Detto questo, cosa c’è dietro la retorica della Tobin Tax? Da una parte può esserci il tentativo di contenere pro tempore i tassi sui debiti pubblici, così da guadagnare tempo per completare la ristrutturazione di economie e finanze pubbliche. Da un’altra parte – la mia visione – molti paesi sono al bivio tra la sostanziosa riduzione dello Stato e la massima spremitura fiscale possibile; essendo palese che ridurre la spesa pubblica (strumento principe per la raccolta del consenso e quindi della legittimazione della classe politica) è quasi impossibile, diventa “ottimale” sfruttare qualsiasi immaginabile forma di imposizione fiscale specialmente se giustificabile con triviali richiami alla giustizia sociale o all’eticità o meno di certe attività.
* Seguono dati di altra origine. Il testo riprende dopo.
import Literature.Probability.Percolation.ArmExponentsTwoArm
import Literature.Probability.Percolation.NearCriticalFourArmFacts
import Mathlib.Analysis.SpecialFunctions.Pow.Asymptotics
import HarnessLib

/-!
# The four-arm exponent `5/4`: Smirnov–Werner's assembly, proved; positivity of `π₄`

Family: crit-perc (trunk StatMech). This file serves the named fact
`Literature.Probability.Percolation.fourArm_exponent` (`ArmExponents.lean`; Smirnov–Werner,
*Critical exponents for two-dimensional percolation*, Math. Res. Lett. 8 (2001), 729–744, Thm. 4
of the arXiv text `math/0109120` ("Plane exponents"), `j = 4`: for critical site percolation on `𝕋`
and every large enough `r₀`, `P_{1/2}(armEvent ![T,F,T,F] r₀ R) = R^{-5/4 + o(1)}`; equation
numbers below are those of the arXiv text).

Smirnov–Werner (§4, p. 7: "Exactly as its half-plane counterpart, the theorem follows from the two
observations which will be discussed below") reduce Thm. 4 to

* **(A) the scaling limit and its `SLE₆` exponent**: (16) `b'_j(R/r) = lim_ρ b_j(ρ r, ρ R)` exists
  (Smirnov's theorem) and (9) it decays like `(R/r)^{-(j²-1)/12 + o(1)}` ((12): convergence of the
  exploration process in the universal cover of the annulus to `SLE₆`, using the a priori six-arm
  bound (11); (13)–(14): the radial/chordal `SLE₆` exponents of Lawler–Schramm–Werner; (15) and
  the sentence after it: `b_j^{ep} ≍ b_j` for even `j`). For `j = 4`, `(j² - 1)/12 = 5/4`.
* **(B) approximate multiplicativity** (10) (§4.2; Kesten 1987; in Werner's lectures, Lecture 6,
  Cor. 6.2: `c · π̂(r₁, r₂) · π̂(4 r₂, r₃) ≤ π̂(r₁, r₃)` for `16 r₁ < 4 r₂ < r₃`), which the tree
  records as the named fact `Werner2009_fourArm_quasiMult` (`NearCriticalFourArmFacts.lean`,
  usable at `t = 1/2` where the restriction `≤ L(p)` is void),

and the elementary inputs **(C)** sub-multiplicativity `polyArmProb_submult`, **(D)** monotonicity
in the outer radius `polyArmProb_anti_holds` (both PROVED in `ArmEventsProofs.lean`) and **(E)**
positivity of the four-arm probability, PROVED here (`critFourArmProb_pos`: four axis rays of
prescribed colours form a cylinder event; Nolin 2008, §4.1, `n₀(j)`).

This file PROVES the assembly — the product-of-scales argument printed by Smirnov–Werner on p. 5
(proof of Thm. 3 from (3)–(4): choose a large ratio `K`, chain the annuli between consecutive
powers of `K`, sandwich `K^n ≤ N < K^{n+1}`) and, for `π₄` itself, by Werner (*Lectures on
two-dimensional critical percolation*, PCMI 2009, Lecture 5, Thm. 5.2 "`π₄(0, n) = n^{-5/4+o(1)}`",
"End of the proof") — once and for all for an ABSTRACT two-radius sequence `b : ℕ → ℕ → ℝ`
(namespace `ArmExponentAssembly`: hypotheses (A)–(E) in, decay exponent `α` out). There the
quasi-multiplicativity (B) is taken in Werner's gapped form `c · b(r, R) · b(4R, S) ≤ b(r, S)`, so
both chains run along the annuli `Λ_{K^{m+1}} ∖ Λ_{4K^m}`, and (A) is taken in the weakest form the
argument uses, the two-sided SCALE BOUNDS: for every `ε > 0`, for all large ratios `K` and then
all large scales `σ`, `K^{-α-ε} ≤ b(4σ, Kσ) ≤ K^{-α+ε}` (`hasDecayExponent_of_scales`). Both printed
forms of (A) imply the scale bounds (proved: `scaleBounds_of_ratioLimit` for SW's
"`lim_ρ b(ρ r, ρ R) = b'(R/r)`, `b'(λ) = λ^{-α+o(1)}`", and `scaleBounds_of_asympBounds` for
Werner's "`lim_n π̂₄(rn, n) ≍ r^{5/4}`" up-to-constants form, Lecture 5, §3). The specialisations
`fourArm_exponent_of_scaleBounds`, `fourArm_exponent_of_scalingLimit`,
`fourArm_exponent_of_asympBounds : (A for j = 4) → Werner2009_fourArm_quasiMult → fourArm_exponent`
spell hypothesis (A) out in the theorem (the middle one in the shape of the two-arm named fact
`SmirnovWerner2001_twoArm_scalingLimit` of `ArmExponentsTwoArm.lean`); (A) is Smirnov's theorem plus
the `SLE₆` exponent computations, a theory absent from the tree, and is NOT recorded as a named
fact here (D-0026). What remains for an unconditional `fourArm_exponent_holds` is exactly (A) and
the discharge of `Werner2009_fourArm_quasiMult`.

Faithfulness notes.
* Shapes: SW use discretised circular annuli ("One could as well take a semi-hexagonal or a
  triangular shape", p. 5); the tree's `armEvent` uses the lattice hexagons `Λ_R ∖ Λ_r`; nested
  within constant factors of the radii, invisible in `o(1)` exponents.
* Colours: `armEvent ![T,F,T,F]` prescribes two open and two closed arms without the cyclic order,
  i.e. the union of the alternating and the adjacent pattern; both are polychromatic four-arm
  events, of exponent `5/4` (SW, paragraph before Thm. 4: "exponents are the same for `j` crossings
  of any prescribed colours in any prescribed order, as long as colours are not all the same").
* Numbering: SW's theorem/equation numbers are those of arXiv `math/0109120` (Thm. 4 = plane
  exponents; the docstring of `fourArm_exponent` calls it "Thm. 1"); Werner's are those of
  arXiv 0710.0856 = the PCMI volume (Lecture 5, Thm. 5.2, Lemmas 5.1–5.2; Lecture 6, Cor. 6.2);
  Nolin's §4.1 is that of arXiv 0711.4948.

Mathlib search: no percolation / arm events / `SLE` in Mathlib; `Nat.log`, `Real.log`, `Real.rpow`,
`tendsto_rpow_atTop`, `Filter.Tendsto`, `Pi.single` API from Mathlib. Tree reuse: the elementary
real-analysis helpers `TwoArmAssembly.tendsto_affine_div_affine`,
`TwoArmAssembly.div_le_div_of_nonpos_left'` and the cylinder-event positivity
`TwoArmPos.triSitePercolation_half_cylinder_pos` of the two-arm files are imported, not re-proved.
This file introduces no named fact and no definition of a mathematical object (only the auxiliary
ray sites/walks `FourArmPos.rayPt`, `FourArmPos.rayWalk`, `FourArmPos.dir`, `FourArmPos.sgn` of the
positivity proof).
-/

noncomputable section

open Filter Topology MeasureTheory
open scoped ENNReal

namespace Literature.Probability.Percolation

open LatticeModels

/-! ### (E) Positivity of the four-arm probability: four axis rays and a cylinder event -/

namespace FourArmPos

/-- The site `t · e_i` of `ℤ² = V(𝕋)` (`e₀ = (1, 0)`, `e₁ = (0, 1)`). [folklore] -/
def rayPt (i : Fin 2) (t : ℤ) : Site 2 := Pi.single i t

/-- The `i`-th coordinate of `rayPt i t` is `t`. [folklore] -/
@[simp] theorem rayPt_apply_self (i : Fin 2) (t : ℤ) : rayPt i t i = t := by simp [rayPt]

/-- The other coordinate of `rayPt i t` vanishes. [folklore] -/
theorem rayPt_apply_of_ne {i j : Fin 2} (h : j ≠ i) (t : ℤ) : rayPt i t j = 0 := by simp [rayPt, h]

/-- The graph norm of `rayPt i t` is `|t|`. [folklore] -/
theorem triNorm_rayPt (i : Fin 2) (t : ℤ) : triNorm (rayPt i t) = |t| := by
  fin_cases i <;> simp [rayPt, triNorm]

/-- Two ray sites coincide only trivially: if `rayPt i a = rayPt i' a'` with `a ≠ 0` then `i = i'`
and `a = a'`. [folklore] -/
theorem rayPt_inj {i i' : Fin 2} {a a' : ℤ} (h : rayPt i a = rayPt i' a') (ha : a ≠ 0) :
    i = i' ∧ a = a' := by
  by_cases hii : i = i'
  · subst hii
    have := congrFun h i
    simp only [rayPt_apply_self] at this
    exact ⟨rfl, this⟩
  · have := congrFun h i
    rw [rayPt_apply_self, rayPt_apply_of_ne hii] at this
    exact absurd this ha

/-- One step along the `i`-th axis. [folklore] -/
theorem rayPt_add_one (i : Fin 2) (t : ℤ) : rayPt i (t + 1) = rayPt i t + Pi.single i 1 := by
  simp [rayPt, Pi.single_add]

/-- Consecutive sites of an axis are adjacent in `𝕋` (already in `ℤ²`). [folklore] -/
theorem triGraph_adj_rayPt (i : Fin 2) (t ε : ℤ) (hε : ε = 1 ∨ ε = -1) :
    triGraph.Adj (rayPt i t) (rayPt i (t + ε)) := by
  apply zdGraph_le_triGraph
  rw [zdGraph_adj_iff]
  rcases hε with rfl | rfl
  · exact ⟨i, Or.inl (rayPt_add_one i t)⟩
  · refine ⟨i, Or.inr ?_⟩
    rw [← rayPt_add_one]
    congr 1
    ring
Se “far cassa” è il vero obiettivo degli Stati, tutti i ragionamenti precedenti – chiaramente – non servono a nulla.

Più di un anno fa, in altra sede (qui), profetizzai che “all’atto pratico la Tobin Tax sarà ridotta, e forse prenderà la forma di una tassazione di svantaggio sui soli profitti finanziari e non sulla operatività in sé (cioè non sarà una Tobin Tax)”. Effettivamente questa proposta è sul tavolo, si parla di tassare non l’operazione in sé, bensì il profitto ottenuto (differenza tra due operazioni di segno opposto), e sembra essere la via più percorribile. Certo, i profitti da attività speculativa subirebbero una frazionale decurtazione, ma sparirebbe quel freno totale almeno per una certa fascia di operazioni o per un certo (breve) termine.

Tutto ciò però rafforza l’impressione che l’obiettivo non sia la “protezione del mercato dalla speculazione”, bensì il mero “far cassa”. D’altra parte una vera Tobin Tax rischia effetti collaterali devastanti, tra cui il calo della liquidità del mercato e con esso un immediato scalino verso l’alto dei tassi di interesse (giusto quel che si vuol evitare), oltre che un blocco di attività per un sistema bancario che già passa momenti non facili.

Detto questo, si capisce anche come sia possibile che la Tobin Tax permetta la convergenza delle posizioni italiane francesi e perfino tedesche: non sarà una Tobin Tax.